76.8 ms ± 3.46 ms per loop (mean ± std. dev. of 2 runs, 10 loops each)


## Part 2: A word search finder

Word search puzzles use random letters to hide the letter patterns.

For example: find the words "spleen, matrix, coding, lambda, basil" in the 8x8 grid below:

    G S P L E E N D
    S P G H C F R M
    T P Z L O C A B
    I L D Z D V J A
    M A T R I X B S
    A J C G N X D I
    A A B S G R Z L
    V L A M B D A L
    
The solution can be seen in the lower case characters below:

    G s p l e e n D
    S P G H c F R M
    T P Z L o C A b
    I L D Z d V J a
    m a t r i x B s
    A J C G n X D i
    A A B S g R Z l
    V l a m b d a L
    
### Find words
Write a function `find_words(puzzle, words)` that takes a word search puzzle as a string, and a list of potential words, and returns each of the words found in the puzzle in a list. This should find words hidden horizontally (left-to-right) or vertically (top-to-bottom). The search should ignore case, and always return the found words in lower case. It should only ever return a detected word at most *once*. It should ignore any blank lines.

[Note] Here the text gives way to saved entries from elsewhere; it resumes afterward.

import Summits.Ventures.Crystal3D.Kissing125.SearchCheck3
import HarnessLib

/-!
# The run of the growth search at `κ = 7/32`, part 177 of 256 (computational, `native_decide`)

HONEST FRAMING (cell pub-crystal3d, K-path at `h = 5/4`): this is NOT a result printed by Hales.  It is his
METHOD (arXiv:1209.6043, Theorem 3: the main estimate + the classification of the contact graphs of kissing
configurations, in the tree's form of a verified interval-arithmetic growth search, `Literature/…/KissingSearch*.lean`)
RE-RUN at the separation `5/2` instead of `2h₀ = 2.52` (largest long-side cosine `κ = 1 − (5/4)²/2 = 7/32` instead of
`κ₀ = 1031/5000`).  The declarations are namespace-shadowing COPIES of the tree's declarations (same names, inside
`namespace Summit.Ventures.Crystal3D.Kissing125[.KissingSearch]`, original docstrings and citation tags kept — the tags
name the printed METHOD step each declaration implements); the diff to the originals is stated per file.  Generated by
`HOME/lean/kissing125/gen/mkfiles.py`; audit recipe in `HOME/lean/kissing125/README.md`.  Nothing here is asserted
about GAP(1.26) or any census.

THIS FILE: part `177` of the computation `∀ i < 256, checkPart 5 256 i 60 = true` for the 7/32 checker
(`SearchCheck*.lean`): the states of the depth-`5` frontier (`21 802` states at `7/32`; `17 556` in the tree's 128-part run
at `κ₀`) with index `≡ 177 (mod 256)`, each searched with fuel `60` — `256` parts so that a part carries about the node
count of a `κ₀` part of the tree's run (the 7/32 search has ≈ `2.05×` the nodes; pilot measurement by typer-bulk g6, farm
`#eval` of a counting twin: every leaf killed by propagation or accepted as FCC/HCP, no bisection needed).  Assembled in `SearchFinal.lean`.

## References
* T. C. Hales, *A proof of Fejes Tóth's conjecture on sphere packings with kissing number twelve*,
  arXiv:1209.6043 (2012): Definition 1, Theorem 2 (main estimate `d₃`), Theorem 3, Lemmas 7–10. [`Hales2012`]
* R. E. Moore, *Interval Analysis* (1966), Theorem 3.1, §4.4. [`Moore1966`]
-/

namespace Summit.Ventures.Crystal3D.Kissing125

open Literature.Geometry.DiscreteGeometry

namespace KissingSearch

/-- **Part `177` of `256` of the growth search at `κ = 7/32` returns `true`** (frontier depth `5`, fuel `60`).
[cite: Hales2012, Theorem 3 and Lemma 8] -/
theorem checkPart_eq_true_177 : checkPart 5 256 177 60 = true := by
  native_decide

end KissingSearch

end Summit.Ventures.Crystal3D.Kissing125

Note: if you choose to only detect horizontal words, you will lose five of the possible marks.

[**18 marks**]


In [330]:
## Solution

# [+1] for a def line
# [+2] for splitting apart the string somehow
# [+1] for case insensitivity
# [+1] for skipping blank lines
# [+3] for matching rows
# [+5] for matching columns
# [+1] for collecting results into a list
# [+2] for removing dupicates in the result
# [+1] for lowercasing the return values
# [+1] for returning something (not printing it!)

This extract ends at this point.